Re: Re: OSDL Bug 3770

From: Loic Domaigne
Date: Mon Dec 20 2004 - 12:06:19 EST

Hello Nick,

Thanks for your reply!

L = Loic
N = Nick

N> lkml: We're discussing the fact that on SMP machines, our realtime
N> scheduling policies are per-CPU only. This caused a problem where a
N> high priority task on one CPU caused all lower priority tasks on that
N> CPU to be starved, while tasks on another CPU with the same low
N> priority were able to run.

That summary should readily motivate you to make a patch ;-)

But thing are a bit worse actually. It is easily to build an example
where a lower priority thread is executing while a higer priority thread
is waiting.

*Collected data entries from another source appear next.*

import Summits.QuantumFields.YangMills.Theorems.BalabanUVNodesN15DefectKernelHk163
import Summits.QuantumFields.YangMills.Theorems.BalabanUVNodesN15DefectKernelPiece
import Literature.MathematicalPhysics.QuantumFieldTheory.King1986.MinimizerBlockDecay
import HarnessLib

/-!
# Route «BalabanUVNodes» (K4 «SpineRates»), node N15 = NE2, THE -a ∕ -b INTERFACE OF THE BACKGROUND LAYER, part 9: THE VECTOR SINGLE-SCALE
# PIECE `H_k·C^{(k)}·(w·H_kᵀ)` OF THE `U = 1` LANDAU-GAUGE PROPAGATOR — King's (4.42)–(4.43) mechanism with Bałaban's (1.63) and (2.156) BY NAME

Cell `pub-ymgap`, seat `pub-ymgap-dag-n15-a` (KNIT-BY-NAME, generation g3; HUMAN RULING D-0062; chair R424 venue; `bears_on: R4∕N15`).  Filed
`--supports stmt-QuantumFields-19351` (helper).  THEOREMS ONLY; imports BY NAME, nothing in the tree modified: part 8 `…DefectKernelHk163` (this seat
g3: `hasMaj_idef_hk163`, `norm_HkOp_kingPair_sub_le`, `blockOf_bpt_king`, `tdistT_eq_torusSupNorm_rep`), parts 1∕3∕4∕5 (g2: `hasMaj_ofBlocks_of_entry_le`,
`hasMaj_idef_id_id_of_rate`, `hasMaj_idef_transpose_of_pairedRate`, `card_fibre_kingProj`), the defect calculus `T4EtaRateDefect.idef_comp_majorant`
(pv25), `B9SectDWeightedNeumann` (`WRow`, `wrow_of_exp`, `hasMaj_comp_wrow`), the b05 lineage `B5Hk163Torus` (`HkOp`, `norm_HkOp_le`), the t4-ne2 ∕ b06
lineage `T4Cov2156Rate` (`cov2156_pair_torus`, `cov2156_rate_torus_king`) over `B6Cov2156Torus.bondReductionT … .cov` = [B6] (2.156)
`C^{(k)}_T = C(C*Δ_kC)⁻¹C*`, `King1986.MinimizerBlockDecay` (`blockOf_over`).

WHY (NODE-TABLE row n15, -a lane «vector layer by the scalar template»; g2 HANDOFF §g2.3 (a) «with (1.63)'s two-lattice rate, parts 1∕3∕4∕5's pattern
gives the vector single-scale piece»).  Parts 5–7b assembled King's SCALAR `A = 0` single-scale piece `(a_kG_kQ_k^*)·C^{(k)}·(Q_kG_k)` in binder (a)'s
format.  THIS FILE is the VECTOR sibling for Bałaban's `U = 1` Landau-gauge objects on the b05∕b06 torus model: `H = H_k` of (1.63) (unit-lattice
1-forms → fine 1-forms, the typed `HkOp (L^k) M`, real parts), `C = C^{(k)}_T` of (2.156) (unit bonds → unit bonds), `K = w·H_kᵀ` (Riemann-weighted
transpose), against their `η′ = L^{−m}η` twins `H_{k+m}`, `C^{(k+m)}`, `(w∕L^{m(d+1)})·H_{k+m}ᵀ`, through King's pairing of fine bonds — with EVERY
analytic input a tree theorem BY NAME: the H-defect (part 8, rate `L^{−k}`, decay in King's unit-torus block distance), the uniform decay of `H`
(`B5Hk163Torus.norm_HkOp_le`), the C-defect (`cov2156_rate_torus_king`, King's (4.38) shape `C′L^{−k}e^{−δ′ρ}`) and the uniform decay of `C`
(`cov2156_pair_torus`).  Binders left: the [B6] carrier ((2.54), `d ≥ 0`, symmetry, (2.61)), the site assignments of unit∕fine bonds with their block
counts, King's pairing, the operators read off by their ENTRIES (`hH`, `hH′`, `hK`, `hK′`, `hC`, `hC′` — the last two through ANY indexing `e` of the
unit bonds by b06's box indices), the two unit-torus dominances, the rate window.  ALL THREE replacement errors carry the rate `L^{−k}` (no `γ∕2` loss:
part 8's rate comes with its own decay).

THE PRINT (objects and mechanism only; NO η-rate of (1.63) or (2.156) is printed — nothing printed is a hypothesis).  King CMP **102** (1986) p. 675
(4.42)–(4.43) «We now replace a_{j+n}Q_{j+n}G^{η′}_{j+n}(w, y′) by a_jQ_jG^η_j(w, y) in (4.42); … Clearly we can replace a_{j+n}G^{η′}_{j+n}Q*_{j+n}(x′z) by
a_jG^η_jQ*_j(x, z), and C^{(j+n),L^jη}(z, w) by C^{(j),L^jη}(z, w), and bound the error in the same way.» (the MECHANISM = `idef_comp_majorant` twice);
[Balaban1984PropagatorsI] (1.63) p. 28, [Balaban1984PropagatorsII] (2.156) p. 250 (the OBJECTS).

CONTENTS.  §1 `kingBlockOf_bpt`, `norm_HkOp_le_tdistT` (the uniform decay of `H_k`'s entries in King's unit-torus block distance, from `norm_HkOp_le`),
`card_fibre_bondPair` (the bond pairing has the fibres of the site pairing).  §2 **`hasMaj_idef_vectorPiece`** — THE ASSEMBLY: `∃ B₀ C′ δ′ > 0` (the (2.156)
lineage's decay constant, rate constant and dominance rate) such that for every unit torus `Π ℤ∕M_ν` with `L ∣ M_ν` (`L ≥ 1`, `d + 1 ≥ 2`), levels `k`,
`m ≥ 1`: `𝔇(H′C′K′, HCK)` through (pull, pull) has the block majorant `[nΩc₀c_r·(m₀ε_K + nΩR_Cc_r·a_K) + nΩR_Hc_r·m₀·a_K]·e^{−ρd(y,y′)}` with
`c₀ = MG163·periodConst`, `R_H = C_H∕L^k` (part 8), `R_C = C′L^{−k}`, `m₀ = nΩB₀c_r`, `ε_K = n_ηwR_H`, `a_K = n_ηwc₀`, window `ρ + σ_r ≤ δ`, `ρ + σ_r ≤ δ_C`.

HONEST FRAMING ∕ LIMITS.  `U = 1` LINEAR theory on FINITE tori (b05∕b06 torus model), dimension `d + 1 ≥ 2`, constants crude and dimension∕`L`-only;
ONE single-scale piece in the SHAPE of King's (4.42) with Bałaban's vector factors — NOT Bałaban's multiscale random-walk expansion of `G_k(Ω)` ([B6]
Sect. 2, NODE 00's object), NOT the telescoping over `j` ∕ the `j = 0` piece ∕ the `(L^jη)^{2−d}` prefactor (`King1986.SingleScaleRate`), nothing with
background (`U ≠ 1` = NE2⁺ proper, NOT PRINTED ∕ not proved); count-neutral (typed 28∕28 · discharged unchanged); NOT a discharge of N15; one finite
T⁴ at fixed ε — NOT infinite volume, NOT OS on ℝ⁴, NOT a mass gap, NOT Clay.
-/

noncomputable section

For instance, something like:

Thread with prio 30 gets the CPU.
Thread with prio 25 is waiting.

Thread with prio 20 gets the CPU.
Thread with prio 15 is waiting.

This is a corollary of the OSDL Bug #3770. A practical example has been
built by Sebastien Decugis.

L> Although POSIX legally permits such implementation for realtime
L> policy on SMP machines, this implementation is clearly *NOT*
N> Well I haven't done much in the realtime area... but nobody has
N> complained till now.

But now you have some complains ;-)

L> The reason is extremely simple: the application *CANNOT* necessarily
L> known that it gets stuck behind a higher-priority thread (though it
L> could had run on another CPU if the scheduler had decided otherwise).
L> That's *NOT* doable to program in a deterministic fashion in such
L> "realtime"-environement
N> You could use CPU binding. I'd argue that this may be nearly a
N> requirement for any realtime system of significant complexity on
N> an SMP system.

Agree. Real-world system will likely want to have a control on which
CPU the threads runs on SMP machine.

Does Linux tolerate hard CPU binding? By hard CPU binding, I mean
that the application tells the scheduler "I want to run there",
and the scheduler schedules the thread(s) "there" regardless if it
makes sense or not ( The decision is left to the application).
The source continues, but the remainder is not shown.